Work required - Pull every line from the records that has the word "graph" in it.

Data to examine -
Segment Open
/-! ### The aligned frame at the tautological presentation of the image branch -/

omit [HasBinaryProducts 𝒦.BObj] in
/-- The inverse of L4-t17's aligned frame `Hom.alignIso` at the tautological presentation
`ψ b' = ψ b'`, on points: `alignIso⁻¹ x = F_{e'}(φ_{b'})(α'⁻¹ x)` (bookkeeping).
[cite: MochizukiSemiAnbd2006, Rem. 2.4.2 p.26] -/
theorem alignIso_inv_app_apply (w : ℋ.graph.Vertex) (F' : ℋ.V w ⥤ FintypeCat.{u})
    (b' : ℋ.graph.Branch) (h' : ℋ.graph.abuts b' = some w)
    (Fe' : ℋ.E (ℋ.graph.edgeOf b') ⥤ FintypeCat.{u}) (α' : (ℋ.pull b' w h').pullback ⋙ Fe' ≅ F')
    (X : 𝒦.V (ψ.base.vertexMap w)) (x : ((ψ.φV w).pullback ⋙ F').obj X) :
    (ψ.alignIso b' w h' (ψ.base.branchMap b') rfl F' Fe' α').inv.app X x =
      Fe'.map ((ψ.φB b' w h').hom.app X) (α'.inv.app ((ψ.φV w).pullback.obj X) x) :=
  rfl

/-! ### The 2-cell conjugator of the profinite reading at a branch -/

/-- **The 2-cell conjugator `k_{b'} ∈ Π_{𝒦,u}` of `ψ.toProfinite` at the branch `b'` abutting to `w`**,
for the chosen paths of B1/B2 (`branchPath`, `vertexPath`, `edgePath`): abc-iut-L3-t3's
`HomOver.conjOfPaths`. [cite: MochizukiSemiAnbd2006, Rem. 2.4.2 p.26] -/
def conjGlob (b' : ℋ.graph.Branch) (w : ℋ.graph.Vertex) (h' : ℋ.graph.abuts b' = some w) :
    Aut (𝒦.fibV (ψ.base.vertexMap w)) :=
  ψ.over.conjOfPaths b' w h' (ℋ.branchPath b' w h') (ψ.over.vertexPath w)
    (ψ.over.edgePath (ℋ.graph.edgeOf b') (𝒦.graph.edgeOf (ψ.base.branchMap b'))
      (ψ.base.edgeOf_branchMap b').symm)
    (𝒦.branchPath (ψ.base.branchMap b') (ψ.base.vertexMap w) (ψ.base.abuts_branchMap b' w h'))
Segment Closed
Answer for the task -
theorem alignIso_inv_app_apply (w : ℋ.graph.Vertex) (F' : ℋ.V w ⥤ FintypeCat.{u})
    (b' : ℋ.graph.Branch) (h' : ℋ.graph.abuts b' = some w)
    (Fe' : ℋ.E (ℋ.graph.edgeOf b') ⥤ FintypeCat.{u}) (α' : (ℋ.pull b' w h').pullback ⋙ Fe' ≅ F')
def conjGlob (b' : ℋ.graph.Branch) (w : ℋ.graph.Vertex) (h' : ℋ.graph.abuts b' = some w) :
    (ψ.over.edgePath (ℋ.graph.edgeOf b') (𝒦.graph.edgeOf (ψ.base.branchMap b'))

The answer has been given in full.